Errors follow the Anthropic error format:

{
  "type": "error",
  "error": {
    "type": "not_found_error",
    "message": "Model 'unknown-model' not found"
  }
}

Error Types:

Type HTTP Code Description
invalid_request_error 400 Malformed request
not_found_error 404 Model not found
overloaded_error 529 Server overloaded
api_error 500 Internal error

Differences from Anthropic API

  • Authentication: No API key validation.
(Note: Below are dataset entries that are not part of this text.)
/-- **an integral subgroup** `K ≤ GL₂(F)`: every element is an integral matrix (then so is every inverse, `K` being a
subgroup — the model `K = GL₂(O)`; DoubleCosetCover's `integralSubgroup O` for `O = {x | v x ≤ 1}` is one). -/
def IsIntegralSubgroup (v : Valuation F Γ₀) (K : Subgroup (GL (Fin 2) F)) : Prop :=
  ∀ k ∈ K, IsIntegral v (k : Matrix (Fin 2) (Fin 2) F)

/-- every element of an integral subgroup has a determinant of value `1` (`det_eq_one_of_integral` with the matrix
identity `↑k * ↑(k⁻¹) = 1` from `Units.mul_inv`; `k⁻¹ ∈ K` is integral since `K` is a subgroup). -/
theorem det_eq_one_of_mem (v : Valuation F Γ₀) {K : Subgroup (GL (Fin 2) F)} (hK : IsIntegralSubgroup v K)
    {k : GL (Fin 2) F} (hk : k ∈ K) : v (k : Matrix (Fin 2) (Fin 2) F).det = 1 :=
  det_eq_one_of_integral v (hK k hk) (hK k⁻¹ (K.inv_mem hk)) (by
    rw [← Units.val_mul, mul_inv_cancel, Units.val_one])

/-- **THE DISPLAYED COSET SHAPE IS A THEOREM**: for `K` integral and a representative `g` whose entries have value
`≤ u` and whose determinant has value `δ`, every element of the double coset `K g K` has entries of value `≤ u` and
determinant of value `δ` — intended for the per-coset hypothesis `hD` of the count-side link (layer (B), CoverCountLink)
with `D = K g K`. -/
theorem doubleCoset_bounds (v : Valuation F Γ₀) {K : Subgroup (GL (Fin 2) F)} (hK : IsIntegralSubgroup v K)
    (g : GL (Fin 2) F) (u δ : Γ₀) (hg : ∀ i l, v ((g : Matrix (Fin 2) (Fin 2) F) i l) ≤ u)
    (hgdet : v (g : Matrix (Fin 2) (Fin 2) F).det = δ) :
    ∀ x ∈ DoubleCoset.doubleCoset g (K : Set (GL (Fin 2) F)) K,
      (∀ i l, v ((x : Matrix (Fin 2) (Fin 2) F) i l) ≤ u) ∧ v (x : Matrix (Fin 2) (Fin 2) F).det = δ := by
  intro x hx
  obtain ⟨k₁, hk₁, k₂, hk₂, rfl⟩ := DoubleCoset.mem_doubleCoset.1 hx
  have e : ((k₁ * g * k₂ : GL (Fin 2) F) : Matrix (Fin 2) (Fin 2) F) =
      (k₁ : Matrix (Fin 2) (Fin 2) F) * (g : Matrix (Fin 2) (Fin 2) F) * (k₂ : Matrix (Fin 2) (Fin 2) F) := by
    rw [Units.val_mul, Units.val_mul]
  rw [e]
  exact ⟨entry_mul_le v (hK k₁ hk₁) (hK k₂ hk₂) hg,
    by rw [det_mul_eq v (det_eq_one_of_mem v hK hk₁) (det_eq_one_of_mem v hK hk₂), hgdet]⟩

/-- the same, on the IMAGE of the double coset in the matrices (the shape intended for the pieces `D j` of the
count-side link). -/
theorem doubleCoset_image_bounds (v : Valuation F Γ₀) {K : Subgroup (GL (Fin 2) F)} (hK : IsIntegralSubgroup v K)
    (g : GL (Fin 2) F) (u δ : Γ₀) (hg : ∀ i l, v ((g : Matrix (Fin 2) (Fin 2) F) i l) ≤ u)
    (hgdet : v (g : Matrix (Fin 2) (Fin 2) F).det = δ) :
    ∀ M ∈ (fun x : GL (Fin 2) F => (x : Matrix (Fin 2) (Fin 2) F)) ''
        DoubleCoset.doubleCoset g (K : Set (GL (Fin 2) F)) K,
      (∀ i l, v (M i l) ≤ u) ∧ v M.det = δ := by
  rintro _ ⟨x, hx, rfl⟩
  exact doubleCoset_bounds v hK g u δ hg hgdet x hx

/-- **the diagonal representative**: `g = diag(x, y)` has entries of value `≤ max (v x) (v y)` and determinant of
value `v x · v y`. -/
theorem diagonal_bounds (v : Valuation F Γ₀) (x y : F) :
    (∀ i l, v ((diagonal ![x, y] : Matrix (Fin 2) (Fin 2) F) i l) ≤ max (v x) (v y)) ∧
      v (diagonal ![x, y] : Matrix (Fin 2) (Fin 2) F).det = v x * v y := by
  refine ⟨fun i l => ?_, ?_⟩
  · fin_cases i <;> fin_cases l <;> simp [diagonal]
  · rw [Matrix.det_diagonal, Fin.prod_univ_two, Valuation.map_mul]
    simp

end Coset

/-! ## D3. The Cartan datum in `ord`: `u = ϖ^{min(m,n)}`, `δ = ϖ^{m+n}`

SIGN CONVENTION (crit-2 l. 16103 (i)): the uniformiser has `v ϖ = ofAdd (−1)`, so for `x ≠ 0` x1's
`ord (v x) = toAdd (unzero (v x))` is the NEGATIVE of the usual `ϖ`-adic order of `x` (`ord (v ϖ) = −1`,
`ord (v (ϖ ^ m)) = −m`), exactly SplitOrbitBox's / SplitFactorConstants' convention; «entries of value `≤ u = max (v ϖ^m) (v ϖ^n)`»
means «entries in `ϖ^{min m n} O`», and `ord u = −min m n` is the negative of the usual additive valuation of the coset's
minimum. The slack box of the count-side link (`ord lo ≤ … ≤ ord hi`) is read in the same convention, so the two compose
without a sign flip. -/

section Cartan

open WithZero Multiplicative

variable {F : Type*} [Field F]

/-- `ord (↑(ofAdd k)) = k` (the additive order of a coerced value). -/
theorem ord_coe_ofAdd (k : ℤ) :
    ord (show ((Multiplicative.ofAdd k : Multiplicative ℤ) : WithZero (Multiplicative ℤ)) ≠ 0 from
      WithZero.coe_ne_zero) = k := by
  unfold ord
  rw [unzero_coe, toAdd_ofAdd]
import Summits.RiemannHypothesis.RiemannHypothesis.Theorems.GroundBartaEvenWinsBeyondArchLatticeRippleSum
import Literature.NumberTheory.LFunctions.WeilTwoPrimeMinorant
import Literature.Barriers.RiemannHypothesis.TuranMinWitnessSound
import HarnessLib

/-!
# RiemannHypothesis / GroundBarta machinery — PHANTOM CERTIFICATES: the tail LEVEL of `w₂₃ + P` for separable phantoms

Helper file (`--supports stmt-RiemannHypothesis-18085`; infrastructure for the Weil-positivity ladder), RH-free, axioms
standard.  Seat rh-explicit-weil-1.  Discharges the hypothesis `hlevel : ∀ |t| ≥ T, wL ≤ w₂₃(t) + P(t)` of
`WeilCert23X.weilTwoPrimeQuadratic_nonneg_of_check` (file `…PhantomCertificateSound.lean`) for SEPARABLE phantoms
`P(t) = Σ_j α_j cos(j t log 2) + Σ_k β_k cos(k t log 3)` (`rsOfSep`), by a kernel-checkable certificate:

`w₂₃(t) + P(t) = Re ψ(1/4 + it/2) + f₂(t log 2) + f₃(t log 3)`,  `f₂(θ) = −√2 log 2 · cos θ + Σ α_j cos(jθ)`,
`f₃(θ) = −(2 log 3/√3) cos θ + Σ β_k cos(kθ)`; `Re ψ(1/4+it/2) ≥ Re ψ(1/4+iT/2) ≥ wLoZ` (engine, `wLoZ_le`, monotone) for
`|t| ≥ T`; and each `f_i ≥ m_i` on the whole circle by a rational SUM-OF-SQUARES witness `h_i` (Fejér–Riesz):
`f(θ) − |h(e^{iθ})|²` is a cosine polynomial whose collected coefficients `ρ_l` give `f ≥ −Σ|ρ_l|`
(`cosList_ge_sosBound`).  No calculus, exact rational arithmetic.

* `cosList`, `collect`, `cosList_eq_sum_collect`, `sqTerms`, `cosList_sqTerms_nonneg`, `sosBound`, `cosList_ge_sosBound`;
* `rsOfSep`, `ripplesVal_rsOfSep`; `SepLevelCert`, `SepLevelCert.check`, **`SepLevelCert.level_of_check`**.
Everything here is proved; no named facts.
-/

set_option linter.dupNamespace false

noncomputable section

open Complex Filter Set MeasureTheory Finset
open scoped Real Topology BigOperators

namespace Summit.RiemannHypothesis.RiemannHypothesis.Theorems.EvenWinsBeyondArch

open Literature.NumberTheory.LFunctions
open Literature.Analysis.ValidatedNumerics.Numerics
open Literature.Analysis.SpecialFunctions

/-! ## Sparse cosine polynomials and collected coefficients -/

/-- `Σ_{(f, c) ∈ L} c · cos(f θ)` for a list of (integer frequency, rational coefficient) pairs. [folklore] -/
def cosList (L : List (ℤ × ℚ)) (θ : ℝ) : ℝ := (L.map fun p ↦ (p.2 : ℝ) * Real.cos ((p.1 : ℝ) * θ)).sum

/-- The collected coefficient of the harmonic `l`: `Σ_{(f,c) ∈ L, |f| = l} c`. [folklore] -/
def collect (L : List (ℤ × ℚ)) (l : ℕ) : ℚ := (L.map fun p ↦ if p.1.natAbs = l then p.2 else 0).sum

/-- `cos(f θ) = cos(|f| θ)`. [folklore] -/
theorem cos_int_mul_eq_natAbs (f : ℤ) (θ : ℝ) : Real.cos ((f : ℝ) * θ) = Real.cos ((f.natAbs : ℝ) * θ) := by
  rcases Int.natAbs_eq f with h | h
  · conv_lhs => rw [h]
    simp
  · conv_lhs => rw [h]
    simp [neg_mul, Real.cos_neg]

/-- **Collecting terms.** If every frequency satisfies `|f| ≤ Lmax`, `cosList L θ = Σ_{l ≤ Lmax} collect L l · cos(lθ)`. [folklore] -/
theorem cosList_eq_sum_collect {L : List (ℤ × ℚ)} {Lmax : ℕ} (hL : ∀ p ∈ L, p.1.natAbs ≤ Lmax) (θ : ℝ) :
    cosList L θ = ∑ l ∈ range (Lmax + 1), ((collect L l : ℚ) : ℝ) * Real.cos ((l : ℝ) * θ) := by
  induction L with
  | nil => simp [cosList, collect]
  | cons p ps ih =>
    have hp : p.1.natAbs ≤ Lmax := hL p (by simp)
    have ih' := ih fun q hq ↦ hL q (by simp [hq])
    unfold cosList collect at *
    simp only [List.map_cons, List.sum_cons]
    rw [ih']
    have e : ∀ l, (((if p.1.natAbs = l then p.2 else 0) + (ps.map fun q ↦ if q.1.natAbs = l then q.2 else 0).sum : ℚ) : ℝ) *
        Real.cos ((l : ℝ) * θ) = ((if p.1.natAbs = l then p.2 else 0 : ℚ) : ℝ) * Real.cos ((l : ℝ) * θ) +
        (((ps.map fun q ↦ if q.1.natAbs = l then q.2 else 0).sum : ℚ) : ℝ) * Real.cos ((l : ℝ) * θ) := by
      intro l; push_cast; ring
    simp_rw [e]
    rw [Finset.sum_add_distrib]
    congr 1
    rw [cos_int_mul_eq_natAbs]
    have : ∑ l ∈ range (Lmax + 1), ((if p.1.natAbs = l then p.2 else 0 : ℚ) : ℝ) * Real.cos ((l : ℝ) * θ) =
        ∑ l ∈ range (Lmax + 1), (if p.1.natAbs = l then (p.2 : ℝ) * Real.cos ((l : ℝ) * θ) else 0) := by
      refine Finset.sum_congr rfl fun l _ ↦ ?_
      split_ifs <;> simp
    rw [this, Finset.sum_ite_eq]
    rw [if_pos (Finset.mem_range.2 (by omega))]

/-- `Σ_{l ≤ Lmax} |collect L l|`. [folklore] -/
def sumAbsCollect (L : List (ℤ × ℚ)) (Lmax : ℕ) : ℚ := sumR (Lmax + 1) fun l ↦ |collect L l|

/-- **Crude bound.** `cosList L θ ≥ −Σ_{l ≤ Lmax} |collect L l|`. [folklore] -/
theorem cosList_ge_neg_sumAbs {L : List (ℤ × ℚ)} {Lmax : ℕ} (hL : ∀ p ∈ L, p.1.natAbs ≤ Lmax) (θ : ℝ) :
    -((sumAbsCollect L Lmax : ℚ) : ℝ) ≤ cosList L θ := by
  rw [cosList_eq_sum_collect hL, sumAbsCollect, sumR_eq_sum]
  push_cast
  rw [← Finset.sum_neg_distrib]
  refine Finset.sum_le_sum fun l _ ↦ ?_
  have h1 : |((collect L l : ℚ) : ℝ) * Real.cos ((l : ℝ) * θ)| ≤ |((collect L l : ℚ) : ℝ)| := by
    rw [abs_mul]; exact mul_le_of_le_one_right (abs_nonneg _) (Real.abs_cos_le_one _)
  have e : |((collect L l : ℚ) : ℝ)| = ((|collect L l| : ℚ) : ℝ) := by push_cast; rfl
  linarith [neg_abs_le (((collect L l : ℚ) : ℝ) * Real.cos ((l : ℝ) * θ))]

/-! ## Sums of squares: `|h(e^{iθ})|²` as a cosine list -/

/-- The terms `((n − m), h_n h_m)` of `|h(e^{iθ})|² = Σ_{n,m} h_n h_m cos((n−m)θ)`. [folklore] -/
def sqTerms (hs : List ℚ) : List (ℤ × ℚ) :=
  (List.range hs.length).flatMap fun (n : ℕ) ↦ (List.range hs.length).map fun (m : ℕ) ↦ (((n : ℤ) - (m : ℤ)), getV hs n * getV hs m)

/-- `(l.flatMap f).sum = Σ_{a ∈ l} (f a).sum` (maps pushed inside). [folklore] -/
theorem sum_map_flatMap {α β : Type*} (l : List α) (f : α → List β) (g : β → ℝ) :
    ((l.flatMap f).map g).sum = (l.map fun a ↦ ((f a).map g).sum).sum := by
  induction l with
  | nil => simp
  | cons a as ih => simp only [List.flatMap_cons, List.map_append, List.sum_append, List.map_cons, List.sum_cons, ih]

/-- `cosList (sqTerms hs) θ = (Σ h_n cos nθ)² + (Σ h_n sin nθ)²`. [folklore] -/
theorem cosList_sqTerms (hs : List ℚ) (θ : ℝ) :
    cosList (sqTerms hs) θ = (∑ n ∈ range hs.length, ((getV hs n : ℚ) : ℝ) * Real.cos ((n : ℝ) * θ)) ^ 2 +
      (∑ n ∈ range hs.length, ((getV hs n : ℚ) : ℝ) * Real.sin ((n : ℝ) * θ)) ^ 2 := by
  unfold cosList sqTerms
  rw [sum_map_flatMap, Literature.Barriers.RiemannHypothesis.TuranMinWitness.sum_map_range]
  have e : ∀ n : ℕ, (((List.range hs.length).map (fun (m : ℕ) ↦ (((n : ℤ) - (m : ℤ)), getV hs n * getV hs m))).map
      (fun p : ℤ × ℚ ↦ (p.2 : ℝ) * Real.cos ((p.1 : ℝ) * θ))).sum =
      ∑ m ∈ range hs.length, ((getV hs n : ℚ) : ℝ) * (getV hs m : ℚ) * Real.cos (((n : ℝ) - m) * θ) := by
    intro n
    rw [List.map_map, Literature.Barriers.RiemannHypothesis.TuranMinWitness.sum_map_range]
    refine Finset.sum_congr rfl fun m _ ↦ ?_
    simp only [Function.comp]
    push_cast
    ring_nf
  simp_rw [e, sq, Finset.sum_mul_sum, ← Finset.sum_add_distrib]
  refine Finset.sum_congr rfl fun n _ ↦ Finset.sum_congr rfl fun m _ ↦ ?_
  rw [sub_mul, Real.cos_sub]
  ring

/-- `cosList (sqTerms hs) θ ≥ 0`. [folklore] -/
theorem cosList_sqTerms_nonneg (hs : List ℚ) (θ : ℝ) : 0 ≤ cosList (sqTerms hs) θ := by
  rw [cosList_sqTerms]; positivity

/-- Negate all coefficients. [folklore] -/
def negTerms (L : List (ℤ × ℚ)) : List (ℤ × ℚ) := L.map fun p ↦ (p.1, -p.2)

/-- `cosList (negTerms L) = −cosList L`. [folklore] -/
theorem cosList_negTerms (L : List (ℤ × ℚ)) (θ : ℝ) : cosList (negTerms L) θ = -cosList L θ := by
  unfold cosList negTerms
  induction L with
  | nil => simp
  | cons p ps ih => simp only [List.map_cons, List.sum_cons] at *; rw [ih]; push_cast; ring

/-- `cosList (L₁ ++ L₂) = cosList L₁ + cosList L₂`. [folklore] -/
theorem cosList_append (L₁ L₂ : List (ℤ × ℚ)) (θ : ℝ) : cosList (L₁ ++ L₂) θ = cosList L₁ θ + cosList L₂ θ := by
  unfold cosList; rw [List.map_append, List.sum_append]

/-- **The SOS lower bound**: `−Σ_{l ≤ Lmax} |collect (L ++ negTerms (sqTerms hs)) l|`. [folklore] -/
def sosBound (L : List (ℤ × ℚ)) (hs : List ℚ) (Lmax : ℕ) : ℚ := -sumAbsCollect (L ++ negTerms (sqTerms hs)) Lmax

/-- Frequencies-bounded check for a list. [folklore] -/
def freqsBelow (L : List (ℤ × ℚ)) (Lmax : ℕ) : Bool := L.all fun p ↦ decide (p.1.natAbs ≤ Lmax)

/-- Unpacking `freqsBelow`. [folklore] -/
theorem freqsBelow_spec {L : List (ℤ × ℚ)} {Lmax : ℕ} (h : freqsBelow L Lmax = true) : ∀ p ∈ L, p.1.natAbs ≤ Lmax := by
  unfold freqsBelow at h; simpa [List.all_eq_true] using h

/-- **Fejér–Riesz lower bound.** If all frequencies of `L ++ negTerms (sqTerms hs)` are `≤ Lmax`, then
`cosList L θ ≥ sosBound L hs Lmax` for every real `θ` (`cosList L = |h|² + remainder ≥ 0 − Σ|ρ_l|`). [folklore] -/
theorem cosList_ge_sosBound {L : List (ℤ × ℚ)} {hs : List ℚ} {Lmax : ℕ}
    (h : freqsBelow (L ++ negTerms (sqTerms hs)) Lmax = true) (θ : ℝ) :
    ((sosBound L hs Lmax : ℚ) : ℝ) ≤ cosList L θ := by
  have h1 := cosList_ge_neg_sumAbs (freqsBelow_spec h) θ
  rw [cosList_append, cosList_negTerms] at h1
  have h2 := cosList_sqTerms_nonneg hs θ
  unfold sosBound
  push_cast
  linarith

/-! ## Separable phantoms and the level certificate -/

/-- The ripple list of a separable phantom: `θ₂`-harmonics `(j, 0, α)` then `θ₃`-harmonics `(0, k, β)`. [folklore] -/
def rsOfSep (ph2 ph3 : List (ℤ × ℚ)) : List (ℤ × ℤ × ℚ) :=
  ph2.map (fun p ↦ (p.1, 0, p.2)) ++ ph3.map (fun p ↦ (0, p.1, p.2))

/-- `P(t) = f₂^{ph}(t log 2) + f₃^{ph}(t log 3)` for a separable phantom. [folklore] -/
theorem ripplesVal_rsOfSep (ph2 ph3 : List (ℤ × ℚ)) (t : ℝ) :
    ripplesVal (rsOfSep ph2 ph3) t = cosList ph2 (t * Real.log 2) + cosList ph3 (t * Real.log 3) := by
  unfold ripplesVal rsOfSep cosList
  rw [List.map_append, List.sum_append, List.map_map, List.map_map]
  congr 1
  · congr 1
    refine List.map_congr_left fun p _ ↦ ?_
    simp only [Function.comp, rippleFreq]
    push_cast
    ring_nf
  · congr 1
    refine List.map_congr_left fun p _ ↦ ?_
    simp only [Function.comp, rippleFreq]
    push_cast
    ring_nf

/-- A LEVEL CERTIFICATE for `w₂₃ + P` beyond `T`, separable phantom: the phantom harmonics, the SOS witnesses, the
harmonic bounds, and the engine parameters of the digamma lower bound at `T`. [folklore] -/
structure SepLevelCert where
  /-- `θ₂ = t log 2` harmonics `(j, α_j)` of the phantom -/
  ph2 : List (ℤ × ℚ)
  /-- `θ₃ = t log 3` harmonics `(k, β_k)` of the phantom -/
  ph3 : List (ℤ × ℚ)
  /-- SOS witness for `f₂` -/
  hs2 : List ℚ
  /-- SOS witness for `f₃` -/
  hs3 : List ℚ
  /-- harmonic bound for the `θ₂` part -/
  L2 : ℕ
  /-- harmonic bound for the `θ₃` part -/
  L3 : ℕ
  /-- engine precision for `Re ψ` -/
  prec : ℕ
  /-- dyadic exponent of `T` -/
  jT : ℕ
  /-- engine truncation for `Re ψ` -/
  mwT : ℕ

namespace SepLevelCert

variable (s : SepLevelCert)

/-- The ripple list certified. [folklore] -/
def rs : List (ℤ × ℤ × ℚ) := rsOfSep s.ph2 s.ph3

/-- `f₂` with the prime-2 amplitude replaced by its rational upper end: `(1, −c₀⁺) :: ph2`. [folklore] -/
def list2 : List (ℤ × ℚ) := (1, -cZeroFI.hiQ) :: s.ph2

/-- `f₃` with the prime-3 amplitude replaced by its rational upper end: `(1, −c₃⁺) :: ph3`. [folklore] -/
def list3 : List (ℤ × ℚ) := (1, -cThreeFI.hiQ) :: s.ph3

/-- The certified lower bound of `f₂` (SOS bound minus the width of the amplitude enclosure). [folklore] -/
def m2 : ℚ := sosBound s.list2 s.hs2 s.L2 - (cZeroFI.hiQ - cZeroFI.loQ)

/-- The certified lower bound of `f₃`. [folklore] -/
def m3 : ℚ := sosBound s.list3 s.hs3 s.L3 - (cThreeFI.hiQ - cThreeFI.loQ)

/-- **The checker**: harmonics bounded, `T` dyadic with `jT ≥ 1`, and `wL ≤ wLoZ(T) + m₂ + m₃`. [folklore] -/
def check (wL T : ℚ) : Bool :=
  freqsBelow (s.list2 ++ negTerms (sqTerms s.hs2)) s.L2 && freqsBelow (s.list3 ++ negTerms (sqTerms s.hs3)) s.L3 &&
    decide (1 ≤ s.jT) && decide (0 ≤ T) && decide (T * 2 ^ s.jT = ((dyNum T s.jT : ℕ) : ℚ)) &&
    decide (wL ≤ wLoZ s.prec (dyNum T s.jT) s.jT s.mwT + s.m2 + s.m3)

variable {s}

/-- `f₂(θ) ≥ m₂`: the true `θ₂`-part is at least the SOS bound of its rationalised version minus the enclosure width. [folklore] -/
theorem f2_ge (h2 : freqsBelow (s.list2 ++ negTerms (sqTerms s.hs2)) s.L2 = true) (θ : ℝ) :
    ((s.m2 : ℚ) : ℝ) ≤ -(Real.sqrt 2 * Real.log 2) * Real.cos θ + cosList s.ph2 θ := by
  have hsos := cosList_ge_sosBound h2 θ
  have hlo : ((cZeroFI.loQ : ℚ) : ℝ) ≤ Real.sqrt 2 * Real.log 2 := FI.loQ_le mem_cZeroFI
  have hhi : Real.sqrt 2 * Real.log 2 ≤ ((cZeroFI.hiQ : ℚ) : ℝ) := FI.le_hiQ mem_cZeroFI
  have e : cosList s.list2 θ = -((cZeroFI.hiQ : ℚ) : ℝ) * Real.cos θ + cosList s.ph2 θ := by
    unfold list2 cosList; simp
  rw [e] at hsos
  have hc : (((cZeroFI.hiQ : ℚ) : ℝ) - Real.sqrt 2 * Real.log 2) * Real.cos θ ≥
      -(((cZeroFI.hiQ : ℚ) : ℝ) - (cZeroFI.loQ : ℚ)) := by
    have h0 : 0 ≤ ((cZeroFI.hiQ : ℚ) : ℝ) - Real.sqrt 2 * Real.log 2 := by linarith
    have := mul_le_mul_of_nonneg_left (Real.neg_one_le_cos θ) h0
    nlinarith
  unfold m2; push_cast; nlinarith

/-- `f₃(θ) ≥ m₃`. [folklore] -/
theorem f3_ge (h3 : freqsBelow (s.list3 ++ negTerms (sqTerms s.hs3)) s.L3 = true) (θ : ℝ) :
    ((s.m3 : ℚ) : ℝ) ≤ -(2 * Real.log 3 / Real.sqrt 3) * Real.cos θ + cosList s.ph3 θ := by
  have hsos := cosList_ge_sosBound h3 θ
  have hlo : ((cThreeFI.loQ : ℚ) : ℝ) ≤ 2 * Real.log 3 / Real.sqrt 3 := FI.loQ_le mem_cThreeFI
  have hhi : 2 * Real.log 3 / Real.sqrt 3 ≤ ((cThreeFI.hiQ : ℚ) : ℝ) := FI.le_hiQ mem_cThreeFI
  have e : cosList s.list3 θ = -((cThreeFI.hiQ : ℚ) : ℝ) * Real.cos θ + cosList s.ph3 θ := by
    unfold list3 cosList; simp
  rw [e] at hsos
  have hc : (((cThreeFI.hiQ : ℚ) : ℝ) - 2 * Real.log 3 / Real.sqrt 3) * Real.cos θ ≥
      -(((cThreeFI.hiQ : ℚ) : ℝ) - (cThreeFI.loQ : ℚ)) := by
    have h0 : 0 ≤ ((cThreeFI.hiQ : ℚ) : ℝ) - 2 * Real.log 3 / Real.sqrt 3 := by linarith
    have := mul_le_mul_of_nonneg_left (Real.neg_one_le_cos θ) h0
    nlinarith
  unfold m3; push_cast; nlinarith

/-- **The tail level of `w₂₃ + P` from the certificate**: if `s.check wL T = true` then
`wL ≤ w₂₃(t) + P(t)` for every `|t| ≥ T`, `P = ripplesVal (rsOfSep ph2 ph3)`. [folklore] -/
theorem level_of_check {wL T : ℚ} (h : s.check wL T = true) {t : ℝ} (ht : (T : ℝ) ≤ |t|) :
    (wL : ℝ) ≤ weilTwoPrimeWeight t + ripplesVal s.rs t := by
  unfold check at h
  simp only [Bool.and_eq_true, decide_eq_true_eq] at h
  obtain ⟨⟨⟨⟨⟨h2, h3⟩, hj⟩, hT0⟩, hT⟩, hwL⟩ := h
  -- digamma part
  have hTe : ((dyNum T s.jT : ℕ) : ℝ) / 2 ^ s.jT = (T : ℝ) := by
    have : (T : ℝ) * 2 ^ s.jT = ((dyNum T s.jT : ℕ) : ℝ) := by exact_mod_cast hT
    rw [← this, mul_div_assoc, div_self (by positivity), mul_one]
  have hlev := wLoZ_le s.prec (dyNum T s.jT) hj s.mwT
  rw [hTe] at hlev
  have hT0' : (0 : ℝ) ≤ T := by exact_mod_cast hT0
  have hmono := reDigammaQuarter_mono (t := |t|) (u := (T : ℝ)) (by rwa [abs_abs, abs_of_nonneg hT0'])
  rw [reDigammaQuarter_abs] at hmono
  -- the two ripple parts
  have hf2 := f2_ge h2 (t * Real.log 2)
  have hf3 := f3_ge h3 (t * Real.log 3)
  have hwL' : ((wL : ℚ) : ℝ) ≤ ((wLoZ s.prec (dyNum T s.jT) s.jT s.mwT : ℚ) : ℝ) + s.m2 + s.m3 := by
    exact_mod_cast hwL
  unfold rs
  rw [ripplesVal_rsOfSep, weilTwoPrimeWeight]
  linarith

end SepLevelCert

end Summit.RiemannHypothesis.RiemannHypothesis.Theorems.EvenWinsBeyondArch

end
Headers like x-api-key and anthropic-version are accepted but not checked.
  • Model names: Use local model aliases instead of Anthropic model names (e.g., llama3.2:1b instead of claude-3-opus).
  • Rate limiting: No built-in rate limiting.
  • Tool use: Supported via Modelfile TOOLFORMAT configuration.
  • Vision: Supported when the model has multimodal capabilities.
  • Metadata: The metadata field is accepted for compatibility but ignored.
  • Max tokens: The max_tokens field is required (matching Anthropic's spec).